Major Breakthrough Allows Scientists to Better Understand Inflammatory Diseases
Scientists have just achieved a major breakthrough in understanding how inflammation works on a cellular level. This new research, led by Dr. Evanna Mills of Trinity College Dublin, was recently published in the journal Cell.
Mills and her team from 9 different institutions have found that when macrophage cells are activated, they re-wire the mitochondria in the cells to a point that the response becomes abnormal. In this case, this presents with inflammatory diseases and conditions like Crohn’s, arthritis, irritable bowel syndrome, and a host of other painful conditions. [1]
While acute inflammation works to help the body fight disease, the macrophage coerces the mitochondria into creating toxic products from oxygen using an enzyme called succinate dehydrogenase. This causes pain and inflammation throughout the body. Normal macrophages also work to repair tissue that has been damaged as a result of inflammation and helps the body repress the inflammation when it is time for the body to stop fighting the disease. However, in inflammatory conditions, the macrophages are unable to help in this process. [2]
Succinate dehydrogenase may also help suppress tumors, which makes the enzyme one that researchers are very interested in.
This new study can now help doctors target treatments of inflammatory diseases and responses while possibly helping provide relief for a wide range of conditions in the future.

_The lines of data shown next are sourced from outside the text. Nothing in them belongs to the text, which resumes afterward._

/-- **Type `2+`**: a positive definite real form (with `Δ ≠ 0`) is `SL₂(ℝ)`-equivalent to
`m · c₂(s)` with `m = √I`, `j(s) = J/I^{3/2}`, `s ∈ (−2, 2)`. [cite: BhargavaShankarAnnals2015, §2.1 (fundamental sets L_V^{(2+)}; arXiv:1006.1002v2 numbering)] -/
theorem exists_cone2_subst {f : BinaryQuartic ℝ} (hΔ : f.disc ≠ 0)
    (hpos : ∀ x y : ℝ, (x ≠ 0 ∨ y ≠ 0) → 0 < f.eval x y) :
    ∃ m s : ℝ, 0 < m ∧ s ∈ Set.Ioo (-2 : ℝ) 2 ∧
      ∃ γ : Matrix (Fin 2) (Fin 2) ℝ, γ.det = 1 ∧ f = (m • curve2.c s).subst γ := by
  have hΔ' : 0 < f.disc := disc_pos_of_isDefinite (Or.inl hpos) hΔ
  have hI := I_pos_of_disc_pos hΔ'
  set m : ℝ := Real.sqrt f.I with hm
  have hm0 : 0 < m := Real.sqrt_pos.2 hI
  have hm2 : m ^ 2 = f.I := Real.sq_sqrt hI.le
  have hm3 : m ^ 3 ≠ 0 := by positivity
  set t : ℝ := f.J / m ^ 3 with ht
  have hJ' : m ^ 3 * t = f.J := by rw [ht]; field_simp
  have h27 := twentySeven_mul_disc f
  have ht2 : t ^ 2 < 4 := by
    have h1 : f.J ^ 2 < 4 * f.I ^ 3 := by linarith
    have h2 : f.J ^ 2 = m ^ 6 * t ^ 2 := by rw [← hJ']; ring
    have h3 : f.I ^ 3 = m ^ 6 := by rw [← hm2]; ring
    rw [h2, h3] at h1
    have hm6 : 0 < m ^ 6 := by positivity
    nlinarith
  have htmem : t ∈ Set.Ioo (-2 : ℝ) 2 := by
    constructor <;> nlinarith [ht2, sq_nonneg (t + 2), sq_nonneg (t - 2)]
  obtain ⟨s, hs, hst⟩ := exists_jfun_eq htmem
  refine ⟨m, s, hm0, hs, ?_⟩
  have hIP : (m • curve2.c s).I = f.I := by rw [I_cone2_pt, hm2]
  have hJP : (m • curve2.c s).J = f.J := by rw [J_cone2_pt, hst, hJ']
  exact exists_subst_eq_of_posDef_of_invariants_eq (eval_cone2_pos hm0 hs.1) hpos hIP hJP

/-- **Type `1`** (`Δ < 0`): `SL₂^±(ℝ)`-equivalence to a point of one of the three cone pieces:
`B` (`J² ≤ 4|I|³`, then `I < 0`): `m · q_{−1,τ}`, `τ ∈ [−2,2]`; `C` (`|I|³ < J²/4`, `J > 0`):
`m · q_{τ,2}`; `D` (`J < 0`): `m · q_{τ,−2}`, `τ ∈ (−1, 1)`. [cite: BhargavaShankarAnnals2015, §2.1 (fundamental sets L_V^{(1)}; arXiv:1006.1002v2 numbering)] -/
theorem exists_cone1_subst {f : BinaryQuartic ℝ} (hΔ : f.disc < 0) :
    (∃ m τ : ℝ, 0 < m ∧ τ ∈ Set.Icc (-2 : ℝ) 2 ∧
      ∃ γ : Matrix (Fin 2) (Fin 2) ℝ, (γ.det = 1 ∨ γ.det = -1) ∧ f = (m • curve1B.c τ).subst γ) ∨
    (∃ m τ : ℝ, 0 < m ∧ τ ∈ Set.Ioo (-1 : ℝ) 1 ∧
      ∃ γ : Matrix (Fin 2) (Fin 2) ℝ, (γ.det = 1 ∨ γ.det = -1) ∧ f = (m • curve1C.c τ).subst γ) ∨
    (∃ m τ : ℝ, 0 < m ∧ τ ∈ Set.Ioo (-1 : ℝ) 1 ∧
      ∃ γ : Matrix (Fin 2) (Fin 2) ℝ, (γ.det = 1 ∨ γ.det = -1) ∧ f = (m • curve1D.c τ).subst γ) := by
  have h27 := twentySeven_mul_disc f
  have hJI : 4 * f.I ^ 3 < f.J ^ 2 := by linarith
  by_cases hcase : f.J ^ 2 ≤ 4 * |f.I| ^ 3
  · -- piece B: `I < 0`
    left
    have hIneg : f.I < 0 := by
      by_contra hge
      push Not at hge
      rw [abs_of_nonneg hge] at hcase
      linarith
    set m : ℝ := Real.sqrt (-f.I) with hm
    have hm0 : 0 < m := Real.sqrt_pos.2 (by linarith)
    have hm2 : m ^ 2 = -f.I := Real.sq_sqrt (by linarith)
    have hm3 : m ^ 3 ≠ 0 := by positivity
    set τ : ℝ := f.J / m ^ 3 with hτ
    have hJ' : m ^ 3 * τ = f.J := by rw [hτ]; field_simp
    have hτ2 : τ ^ 2 ≤ 4 := by
      have h2 : f.J ^ 2 = m ^ 6 * τ ^ 2 := by rw [← hJ']; ring
      have h3 : |f.I| ^ 3 = m ^ 6 := by rw [abs_of_neg hIneg, ← hm2]; ring
      rw [h2, h3] at hcase
      have hm6 : 0 < m ^ 6 := by positivity
      nlinarith
    have hτmem : τ ∈ Set.Icc (-2 : ℝ) 2 := by
      constructor <;> nlinarith [hτ2, sq_nonneg (τ + 2), sq_nonneg (τ - 2)]
    refine ⟨m, τ, hm0, hτmem, ?_⟩
    have hIP : (m • curve1B.c τ).I = f.I := by rw [I_cone1B_pt, hm2]; ring
    have hJP : (m • curve1B.c τ).J = f.J := by rw [J_cone1B_pt, hJ']
    have hΔP : (m • curve1B.c τ).disc < 0 := by rw [disc_eq_of_invariants_eq hIP hJP]; exact hΔ
    exact exists_subst_eq_of_disc_neg_of_invariants_eq hΔP hΔ hIP hJP
  · push Not at hcase
    -- `|I|³ < J²/4`, so `J ≠ 0`; pieces C / D by the sign of `J`
    right
    have hJ0 : f.J ≠ 0 := by
      intro h0; rw [h0] at hcase
      have : 0 ≤ 4 * |f.I| ^ 3 := by positivity
      linarith
    rcases lt_or_gt_of_ne hJ0 with hJneg | hJpos
    · -- piece D
      right
      set m : ℝ := (-f.J / 2) ^ ((3 : ℕ) : ℝ)⁻¹ with hm
      have hb : 0 < -f.J / 2 := by linarith
      have hm0 : 0 < m := Real.rpow_pos_of_pos hb _
      have hm3 : m ^ 3 = -f.J / 2 := Real.rpow_inv_natCast_pow hb.le (by norm_num)
      have hm2 : m ^ 2 ≠ 0 := by positivity
      set τ : ℝ := f.I / m ^ 2 with hτ
      have hI' : m ^ 2 * τ = f.I := by rw [hτ]; field_simp
      have hτ1 : |τ| < 1 := by
        have h2 : |f.I| ^ 3 = m ^ 6 * |τ| ^ 3 := by
          rw [← hI', abs_mul, abs_of_pos (by positivity : (0:ℝ) < m ^ 2)]; ring
        have h3 : f.J ^ 2 = 4 * m ^ 6 := by nlinarith [hm3]
        rw [h2, h3] at hcase
        have hm6 : 0 < m ^ 6 := by positivity
        have : |τ| ^ 3 < 1 := by nlinarith
        by_contra hge
        push Not at hge
        have : 1 ≤ |τ| ^ 3 := by
          calc (1:ℝ) = 1 ^ 3 := by norm_num
            _ ≤ |τ| ^ 3 := pow_le_pow_left₀ (by norm_num) hge 3
        linarith
      have hτmem : τ ∈ Set.Ioo (-1 : ℝ) 1 := by
        have := abs_lt.1 hτ1; exact ⟨this.1, this.2⟩
      refine ⟨m, τ, hm0, hτmem, ?_⟩
      have hIP : (m • curve1D.c τ).I = f.I := by rw [I_cone1D_pt, hI']
      have hJP : (m • curve1D.c τ).J = f.J := by rw [J_cone1D_pt, hm3]; ring
      have hΔP : (m • curve1D.c τ).disc < 0 := by rw [disc_eq_of_invariants_eq hIP hJP]; exact hΔ
      exact exists_subst_eq_of_disc_neg_of_invariants_eq hΔP hΔ hIP hJP
    · -- piece C
      left
      set m : ℝ := (f.J / 2) ^ ((3 : ℕ) : ℝ)⁻¹ with hm
      have hb : 0 < f.J / 2 := by linarith
      have hm0 : 0 < m := Real.rpow_pos_of_pos hb _
      have hm3 : m ^ 3 = f.J / 2 := Real.rpow_inv_natCast_pow hb.le (by norm_num)
      have hm2 : m ^ 2 ≠ 0 := by positivity
      set τ : ℝ := f.I / m ^ 2 with hτ
      have hI' : m ^ 2 * τ = f.I := by rw [hτ]; field_simp
      have hτ1 : |τ| < 1 := by
        have h2 : |f.I| ^ 3 = m ^ 6 * |τ| ^ 3 := by
          rw [← hI', abs_mul, abs_of_pos (by positivity : (0:ℝ) < m ^ 2)]; ring
        have h3 : f.J ^ 2 = 4 * m ^ 6 := by nlinarith [hm3]
        rw [h2, h3] at hcase
        have hm6 : 0 < m ^ 6 := by positivity
        have : |τ| ^ 3 < 1 := by nlinarith
        by_contra hge
        push Not at hge
        have : 1 ≤ |τ| ^ 3 := by
          calc (1:ℝ) = 1 ^ 3 := by norm_num
            _ ≤ |τ| ^ 3 := pow_le_pow_left₀ (by norm_num) hge 3
        linarith
      have hτmem : τ ∈ Set.Ioo (-1 : ℝ) 1 := by
        have := abs_lt.1 hτ1; exact ⟨this.1, this.2⟩
      refine ⟨m, τ, hm0, hτmem, ?_⟩
      have hIP : (m • curve1C.c τ).I = f.I := by rw [I_cone1C_pt, hI']
      have hJP : (m • curve1C.c τ).J = f.J := by rw [J_cone1C_pt, hm3]; ring
      have hΔP : (m • curve1C.c τ).disc < 0 := by rw [disc_eq_of_invariants_eq hIP hJP]; exact hΔ
      exact exists_subst_eq_of_disc_neg_of_invariants_eq hΔP hΔ hIP hJP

Read: Experimental Stem Cell Therapy Shows Promise Against Arthritis
Dr. Beth Kelly, co-lead author on the study, said:
“Preventing this process turns the macrophage into a more benign anti-inflammatory cell, so if we can find a way of mediating the macrophage response, we might be able to preferentially calm down the inflammation.” [3]
This research is the newest contribution to the growing field of immunometabolism. This field studies the relationship between the immune system and metabolic responses.
Researchers who worked on the study are optimistic that this new breakthrough will make it possible for them to create targeted treatment options for patients in the future, helping them live a better and fuller life.
The scientists came together from Trinity College Dublin, Universities of Cambridge, Helsinki and Tampere, Harvard Medical School, the Medical Research Council UK Cancer Unit, Cancer Research UK Beatson Institute Glasgow, and the Max Planck Institute, Germany.